/-- **LEMMA U**: a ball of radius `t` inside the union of two non-parallel half-planes through `c` has
its centre at level `≥ t/2` against one of the two normals (otherwise `y - λ(n_k + n_k')` leaves the
union inside the ball). [folklore] -/
theorem level_ge_or_of_ball_subset_union (k k' : Fin 6) (c y : ℂ) {t : ℝ} (ht : 0 < t)
    (hg : (innerNormal k * conj (innerNormal k')).re = 1 / 2 ∨ (innerNormal k * conj (innerNormal k')).re = -1 / 2)
    (h : ball y t ⊆ halfPlane k c ∪ halfPlane k' c) :
    t / 2 ≤ ((y - c) * conj (innerNormal k)).re ∨ t / 2 ≤ ((y - c) * conj (innerNormal k')).re := by
  by_contra hcon
  push Not at hcon
  obtain ⟨ha, hb⟩ := hcon
  set a := ((y - c) * conj (innerNormal k)).re with ha_def
  set b := ((y - c) * conj (innerNormal k')).re with hb_def
  set g := (innerNormal k * conj (innerNormal k')).re with hg_def
  set κ : ℝ := 1 + g with hκ
  have hκpos : 0 < κ := by rcases hg with hg | hg <;> rw [hκ, hg] <;> norm_num
  have hκge : 1 / 2 ≤ κ := by rcases hg with hg | hg <;> rw [hκ, hg] <;> norm_num
  set M : ℝ := max (max a b) 0 with hM
  have hMa : a ≤ M := (le_max_left a b).trans (le_max_left _ _)
  have hMb : b ≤ M := (le_max_right a b).trans (le_max_left _ _)
  have hM0 : 0 ≤ M := le_max_right _ _
  have hMt : M < t / 2 := max_lt (max_lt ha hb) (by linarith)
  set s : ℂ := innerNormal k + innerNormal k' with hs
  have hsk : (s * conj (innerNormal k)).re = κ := by
    rw [hs, add_mul, Complex.add_re, re_innerNormal_mul_conj, inner_innerNormal_comm, ← hg_def]
  have hsk' : (s * conj (innerNormal k')).re = κ := by
    rw [hs, add_mul, Complex.add_re, re_innerNormal_mul_conj, ← hg_def, hκ]; ring
  have hss : ‖s‖ ^ 2 = 2 * κ := by
    rw [← Complex.normSq_eq_norm_sq]
    have e : Complex.normSq s = (s * conj s).re := by rw [Complex.mul_conj, Complex.ofReal_re]
    rw [e, hs, map_add]
    have : (innerNormal k + innerNormal k') * (conj (innerNormal k) + conj (innerNormal k')) =
        innerNormal k * conj (innerNormal k) + innerNormal k' * conj (innerNormal k') +
          (innerNormal k * conj (innerNormal k') + innerNormal k' * conj (innerNormal k)) := by ring
    rw [this]
    simp only [Complex.add_re]
    rw [re_innerNormal_mul_conj, re_innerNormal_mul_conj, inner_innerNormal_comm k k', ← hg_def, hκ]; ring
  -- the escape parameter
  set l : ℝ := (3 * M + t / 2) / (4 * κ) with hl
  have hl0 : 0 < l := by rw [hl]; positivity
  have hlκ : l * κ = (3 * M + t / 2) / 4 := by rw [hl]; field_simp
  have hlM : M < l * κ := by rw [hlκ]; linarith
  have hlt : (l * ‖s‖) ^ 2 < t ^ 2 := by
    rw [mul_pow, hss]
    have h1 : l ^ 2 * (2 * κ) = (3 * M + t / 2) ^ 2 / (8 * κ) := by rw [hl]; field_simp; ring
    rw [h1, div_lt_iff₀ (by positivity)]
    have h2 : (3 * M + t / 2) ^ 2 < 4 * t ^ 2 := by nlinarith
    nlinarith [sq_nonneg t]
  have hdist : dist (y - (l : ℂ) * s) y < t := by
    rw [dist_eq_norm, sub_sub_cancel_left, norm_neg, norm_mul, Complex.norm_real, Real.norm_of_nonneg hl0.le]
    have : 0 ≤ l * ‖s‖ := by positivity
    nlinarith
  have hmem := h (mem_ball.2 hdist)
  have hlev : ∀ n : ℂ, ((y - (l : ℂ) * s - c) * conj n).re = ((y - c) * conj n).re - l * (s * conj n).re := by
    intro n
    have : (y - (l : ℂ) * s - c) * conj n = (y - c) * conj n - (l : ℂ) * (s * conj n) := by ring
    rw [this, Complex.sub_re, Complex.re_ofReal_mul]
  rcases hmem with hm | hm
  · rw [mem_halfPlane_iff_level, hlev, hsk, ← ha_def] at hm
    linarith
  · rw [mem_halfPlane_iff_level, hlev, hsk', ← hb_def] at hm
    linarith
import Summits.QuantumFields.GaugeBoot.OneOverNMaster
import Summits.QuantumFields.GaugeBoot.OneOverNFirstOrderFactorizationMain
import HarnessLib

/-!
# Fluctuations of Wilson loops in the 't Hooft limit, I: the limiting covariance (gauge-boot, ADDENDUM 32 part A)

HONEST FRAMING (cell `pub-gaugeboot`, page 1 of every file): the venture produces certified bounds
on lattice expectations at stated coupling, gauge group, dimension and torus size; NOT a mass gap,
NOT a continuum limit, NOT a string tension; NOT Yang–Mills-summit-bearing (barriers
`FixedCouplingUltralocality`, `PerturbativeInvisibility`).  Strong-coupling `SO(N)` lattice gauge theory with free boundary
condition (S. Chatterjee, Comm. Math. Phys. **366** (2019); S. Chatterjee, J. Jafarov, arXiv:1604.04777); nothing about
four-dimensional continuum Yang–Mills or a mass gap.

## Content

The first statement of the lane's programme on FLUCTUATIONS of Wilson loop variables at large `N` (a consequence of the `1/N`
expansion to second order and the first-order factorization, not stated in the sources): for `|β| ≤ β_c(d)` and every pair of
loops `l, l'` the covariance of the (unnormalised!) Wilson loop variables has a finite large-`N` limit,

`Cov_{Λ_N,N,β}(W_l, W_{l'}) = N²(φ_N(l,l') − φ_N(l)φ_N(l')) → κ_β(l,l') := f_2(l,l') − f_2(l)f_0(l') − f_1(l)f_1(l') − f_0(l)f_2(l')`

along every admissible sequence of cubes (`covariance_limit`) — i.e. Wilson loop variables have `O(1)` fluctuations in the 't Hooft
limit at strong coupling.  Tool: `expansion_coeff_unique` (two families with the expansion property agree — limits are unique), used to
import the first-order factorization of `firstOrder_factorization` for the master family.

`[new (lane)]` as a statement; everything is `[folklore]` given `oneOverN_master` and `firstOrder_factorization`.
-/

noncomputable section

open Finset Filter Topology
open Literature.Probability.LatticeModels (Site box)
open Literature.MathematicalPhysics.QuantumFieldTheory.Chatterjee2019LargeN

namespace Summit.QuantumFields.GaugeBoot

namespace StringDuality

variable {d : ℕ}

/-- **The coefficients of the `1/N` expansion are unique**: two families with the expansion property up to order `K` (along the
cubes `[−N,N]^d`, at a fixed `β`) agree up to order `K` on genuine loop sequences. [folklore] -/
theorem expansion_coeff_unique {β : ℝ} {K : ℕ} {F F' : ℕ → ℝ → LoopSeq d → ℝ}
    (hF : ∀ k, k ≤ K → ∀ s : LoopSeq d, IsLoopSeq s →
      Tendsto (fun N : ℕ => (N : ℝ) ^ k *
        (phi N β (box d N) s - ∑ i ∈ Finset.range k, F (i + 2) β s / (N : ℝ) ^ i)) atTop (𝓝 (F (k + 2) β s)))
    (hF' : ∀ k, k ≤ K → ∀ s : LoopSeq d, IsLoopSeq s →
      Tendsto (fun N : ℕ => (N : ℝ) ^ k *
        (phi N β (box d N) s - ∑ i ∈ Finset.range k, F' (i + 2) β s / (N : ℝ) ^ i)) atTop (𝓝 (F' (k + 2) β s))) :
    ∀ k, k ≤ K → ∀ s : LoopSeq d, IsLoopSeq s → F (k + 2) β s = F' (k + 2) β s := by
  intro k
  induction k using Nat.strong_induction_on with
  | _ k ih =>
  intro hk s hs
  have heq : (fun N : ℕ => (N : ℝ) ^ k * (phi N β (box d N) s - ∑ i ∈ Finset.range k, F (i + 2) β s / (N : ℝ) ^ i)) =
      fun N : ℕ => (N : ℝ) ^ k * (phi N β (box d N) s - ∑ i ∈ Finset.range k, F' (i + 2) β s / (N : ℝ) ^ i) := by
    funext N
    congr 2
    exact Finset.sum_congr rfl fun i hi => by rw [ih i (Finset.mem_range.mp hi) (by have := Finset.mem_range.mp hi; omega) s hs]
  have h1 := hF k hk s hs
  rw [heq] at h1
  exact tendsto_nhds_unique h1 (hF' k hk s hs)

/-- Second-order asymptotics of a product: if `N²(x_N − a₀ − a₁/N) → a₂` and `N²(y_N − b₀ − b₁/N) → b₂` then
`N²(x_N y_N − a₀b₀ − (a₁b₀ + a₀b₁)/N) → a₂b₀ + a₁b₁ + a₀b₂`. [folklore] -/
theorem tendsto_sq_mul_prod {x y : ℕ → ℝ} {a₀ a₁ a₂ b₀ b₁ b₂ : ℝ}
    (hx : Tendsto (fun N : ℕ => (N : ℝ) ^ 2 * (x N - a₀ - a₁ / N)) atTop (𝓝 a₂))
    (hy : Tendsto (fun N : ℕ => (N : ℝ) ^ 2 * (y N - b₀ - b₁ / N)) atTop (𝓝 b₂)) :
    Tendsto (fun N : ℕ => (N : ℝ) ^ 2 * (x N * y N - a₀ * b₀ - (a₁ * b₀ + a₀ * b₁) / N)) atTop
      (𝓝 (a₂ * b₀ + a₁ * b₁ + a₀ * b₂)) := by
  -- remainders `r_N = N²(x_N − a₀ − a₁/N)`, `q_N = N²(y_N − b₀ − b₁/N)`
  have hinv : Tendsto (fun N : ℕ => (1 : ℝ) / N) atTop (𝓝 0) := tendsto_one_div_atTop_nhds_zero_nat
  have hinv2 : Tendsto (fun N : ℕ => ((1 : ℝ) / N) ^ 2) atTop (𝓝 0) := by simpa using hinv.pow 2
  have hlim : Tendsto (fun N : ℕ =>
      ((N : ℝ) ^ 2 * (x N - a₀ - a₁ / N)) * b₀ + a₁ * b₁ + a₀ * ((N : ℝ) ^ 2 * (y N - b₀ - b₁ / N))
        + ((1 : ℝ) / N) * (a₁ * ((N : ℝ) ^ 2 * (y N - b₀ - b₁ / N)) + ((N : ℝ) ^ 2 * (x N - a₀ - a₁ / N)) * b₁)
        + ((1 : ℝ) / N) ^ 2 * (((N : ℝ) ^ 2 * (x N - a₀ - a₁ / N)) * ((N : ℝ) ^ 2 * (y N - b₀ - b₁ / N))))
      atTop (𝓝 (a₂ * b₀ + a₁ * b₁ + a₀ * b₂ + 0 * (a₁ * b₂ + a₂ * b₁) + 0 * (a₂ * b₂))) :=
    ((((hx.mul_const b₀).add tendsto_const_nhds).add (hy.const_mul a₀)).add
      (hinv.mul ((hy.const_mul a₁).add (hx.mul_const b₁)))).add (hinv2.mul (hx.mul hy))
  simp only [zero_mul, add_zero] at hlim
  refine (hlim.congr' ?_)
  filter_upwards [eventually_gt_atTop 0] with N hN
  have hN : (N : ℝ) ≠ 0 := by exact_mod_cast hN.ne'
  field_simp
  ring

variable (d)

/-- ★ **The limiting covariance of Wilson loop variables in the 't Hooft limit at strong coupling.**  For `d ≥ 2` there is
`β_c > 0` and, with `F` the family of the `1/N` expansion (clause (i): the expansion along the cubes `[−N,N]^d` up to second order,
which pins `F_2, F_3, F_4`), for every `|β| ≤ β_c`, every admissible sequence of cubes `Λ_N = [−M_N, M_N]^d` (`a log₂N ≤ M_N`
eventually, every `a`) and every genuine pair of loops `(l, l')`:
`N²(φ_{Λ_N,N,β}(l,l') − φ_{Λ_N,N,β}(l) φ_{Λ_N,N,β}(l')) → κ_β(l,l') := F_4(β,(l,l')) − F_4(β,(l))F_2(β,(l')) − F_3(β,(l))F_3(β,(l')) − F_2(β,(l))F_4(β,(l'))`
— and `N²φ_N(l,l') = ⟨W_l W_{l'}⟩`, `Nφ_N(l) = ⟨W_l⟩`, so this is **`Cov_{Λ_N,N,β}(W_l, W_{l'}) → κ_β(l,l')`** (clause (iii)): the
unnormalised Wilson loop variables have bounded fluctuations.  Ingredients: the expansion to second order and
`f_0(l,l') = f_0(l)f_0(l')`, `f_1(l,l') = f_1(l)f_0(l') + f_0(l)f_1(l')`.
[cite: ChatterjeeJafarov2016OneOverN, Theorem 3.1 (ii); Chatterjee2019LargeN, Corollary 3.2] -/
theorem covariance_limit (hd : 2 ≤ d) :
    ∃ βc : ℝ, 0 < βc ∧ ∃ F : ℕ → ℝ → LoopSeq d → ℝ,
      (∀ k, k ≤ 2 → ∀ β : ℝ, |β| ≤ βc → ∀ s : LoopSeq d, IsLoopSeq s →
        Tendsto (fun N : ℕ => (N : ℝ) ^ k *
          (phi N β (box d N) s - ∑ i ∈ Finset.range k, F (i + 2) β s / (N : ℝ) ^ i)) atTop (𝓝 (F (k + 2) β s))) ∧
      (∀ β : ℝ, |β| ≤ βc → ∀ M : ℕ → ℕ, (∀ a : ℕ, ∀ᶠ N : ℕ in atTop, a * Nat.log 2 N ≤ M N) →
        ∀ l l' : List (DEdge d), IsLoopSeq [l, l'] →
          Tendsto (fun N : ℕ => (N : ℝ) ^ 2 *
            (phi N β (box d (M N)) [l, l'] - phi N β (box d (M N)) [l] * phi N β (box d (M N)) [l'])) atTop
            (𝓝 (F 4 β [l, l'] - F 4 β [l] * F 2 β [l'] - F 3 β [l] * F 3 β [l'] - F 2 β [l] * F 4 β [l']))) ∧
      (∀ β : ℝ, |β| ≤ βc → ∀ M : ℕ → ℕ, (∀ a : ℕ, ∀ᶠ N : ℕ in atTop, a * Nat.log 2 N ≤ M N) →
        ∀ l l' : List (DEdge d), IsLoopSeq [l, l'] →
          Tendsto (fun N : ℕ =>
            soExpect N β (box d (M N)) (fun U => wilsonLoopVar N l U * wilsonLoopVar N l' U)
              - soExpect N β (box d (M N)) (wilsonLoopVar N l) * soExpect N β (box d (M N)) (wilsonLoopVar N l')) atTop
            (𝓝 (F 4 β [l, l'] - F 4 β [l] * F 2 β [l'] - F 3 β [l] * F 3 β [l'] - F 2 β [l] * F 4 β [l']))) := by
  obtain ⟨β₀, hpos, hanti, C, L, hC, hL, F, hF0, hF1, HA, HB, -⟩ := oneOverN_master d hd
  obtain ⟨β₁, hβ₁, F', hF'exp, -, hF'fact⟩ := firstOrder_factorization d hd
  -- the main clause, in `φ` form
  have main : ∀ β : ℝ, |β| ≤ min (β₀ 2) β₁ → ∀ M : ℕ → ℕ, (∀ a : ℕ, ∀ᶠ N : ℕ in atTop, a * Nat.log 2 N ≤ M N) →
      ∀ l l' : List (DEdge d), IsLoopSeq [l, l'] →
        Tendsto (fun N : ℕ => (N : ℝ) ^ 2 *
          (phi N β (box d (M N)) [l, l'] - phi N β (box d (M N)) [l] * phi N β (box d (M N)) [l'])) atTop
          (𝓝 (F 4 β [l, l'] - F 4 β [l] * F 2 β [l'] - F 3 β [l] * F 3 β [l'] - F 2 β [l] * F 4 β [l'])) := by
    intro β hβ M hM l l' hll
    have hb2 : |β| ≤ β₀ 2 := hβ.trans (min_le_left _ _)
    have hb1 : |β| ≤ β₀ 1 := hb2.trans (hanti 1)
    have hb0 : |β| ≤ β₀ 0 := hb1.trans (hanti 0)
    have hbF : |β| ≤ β₁ := hβ.trans (min_le_right _ _)
    have hl : IsLoopSeq [l] := fun w hw => hll w (by simp at hw; simp [hw])
    have hl' : IsLoopSeq [l'] := fun w hw => hll w (by simp at hw; simp [hw])
    -- the master family agrees with the family of `firstOrder_factorization` at orders 0, 1
    have hagree : ∀ k, k ≤ 1 → ∀ s : LoopSeq d, IsLoopSeq s → F (k + 2) β s = F' (k + 2) β s :=
      expansion_coeff_unique (fun k hk s hs => (HA k β (by interval_cases k <;> assumption)).2.2.2.2.1 s hs)
        (fun k hk s hs => hF'exp k hk β hbF s hs)
    have h00 : F 2 β [l, l'] = F 2 β [l] * F 2 β [l'] := by
      rw [hagree 0 (by norm_num) _ hll, hagree 0 (by norm_num) _ hl, hagree 0 (by norm_num) _ hl', (hF'fact β hbF).1 _ hll]
      simp
    have h11 : F 3 β [l, l'] = F 3 β [l] * F 2 β [l'] + F 2 β [l] * F 3 β [l'] := by
      rw [hagree 1 le_rfl _ hll, hagree 1 le_rfl _ hl, hagree 0 (by norm_num) _ hl', hagree 0 (by norm_num) _ hl,
        hagree 1 le_rfl _ hl']
      exact (hF'fact β hbF).2.2 l l' hll
    -- the three expansions to second order
    have e2 := fun (s : LoopSeq d) (hs : IsLoopSeq s) => (HA 2 β hb2).2.2.2.1 M hM s hs
    have hx := e2 [l] hl
    have hy := e2 [l'] hl'
    have hz := e2 [l, l'] hll
    simp only [Finset.sum_range_succ, Finset.sum_range_zero, zero_add, pow_zero, div_one, pow_one] at hx hy hz
    have hx' : Tendsto (fun N : ℕ => (N : ℝ) ^ 2 * (phi N β (box d (M N)) [l] - F 2 β [l] - F 3 β [l] / N)) atTop
        (𝓝 (F 4 β [l])) := hx.congr fun N => by ring
    have hy' : Tendsto (fun N : ℕ => (N : ℝ) ^ 2 * (phi N β (box d (M N)) [l'] - F 2 β [l'] - F 3 β [l'] / N)) atTop
        (𝓝 (F 4 β [l'])) := hy.congr fun N => by ring
    have hprod := tendsto_sq_mul_prod hx' hy'
    have hdiff := hz.sub hprod
    rw [show F 4 β [l, l'] - F 4 β [l] * F 2 β [l'] - F 3 β [l] * F 3 β [l'] - F 2 β [l] * F 4 β [l'] =
      F (2 + 2) β [l, l'] - (F 4 β [l] * F 2 β [l'] + F 3 β [l] * F 3 β [l'] + F 2 β [l] * F 4 β [l']) by ring]
    refine hdiff.congr' ?_
    filter_upwards with N
    rw [h00, h11]
    ring
  refine ⟨min (β₀ 2) β₁, lt_min (hpos 2) hβ₁, F, fun k hk β hβ s hs => ?_, main, fun β hβ M hM l l' hll => ?_⟩
  · have hb : |β| ≤ β₀ k := by
      interval_cases k
      · exact (hβ.trans (min_le_left _ _)).trans ((hanti 1).trans (hanti 0))
      · exact (hβ.trans (min_le_left _ _)).trans (hanti 1)
      · exact hβ.trans (min_le_left _ _)
    exact (HA k β hb).2.2.2.2.1 s hs
  refine (main β hβ M hM l l' hll).congr' ?_
  filter_upwards [eventually_gt_atTop 0] with N hN
  have hN : (N : ℝ) ≠ 0 := by exact_mod_cast hN.ne'
  have hw2 : wilsonProd N [l, l'] = fun U => wilsonLoopVar N l U * wilsonLoopVar N l' U := by
    funext U; simp [wilsonProd]
  have hw1 : ∀ w : List (DEdge d), wilsonProd N [w] = wilsonLoopVar N w := by
    intro w; funext U; simp [wilsonProd]
  simp only [phi, hw2, hw1, List.length_cons, List.length_nil]
  field_simp
  ring

end StringDuality

end Summit.QuantumFields.GaugeBoot

end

______________________________

Print the first line of the records above and each line after it, exactly, through the line with "union inside the ball). [folklore] -/".

# THE COMPLETED TASK
/-- **LEMMA U**: a ball of radius `t` inside the union of two non-parallel half-planes through `c` has
its centre at level `≥ t/2` against one of the two normals (otherwise `y - λ(n_k + n_k')` leaves the
union inside the ball). [folklore] -/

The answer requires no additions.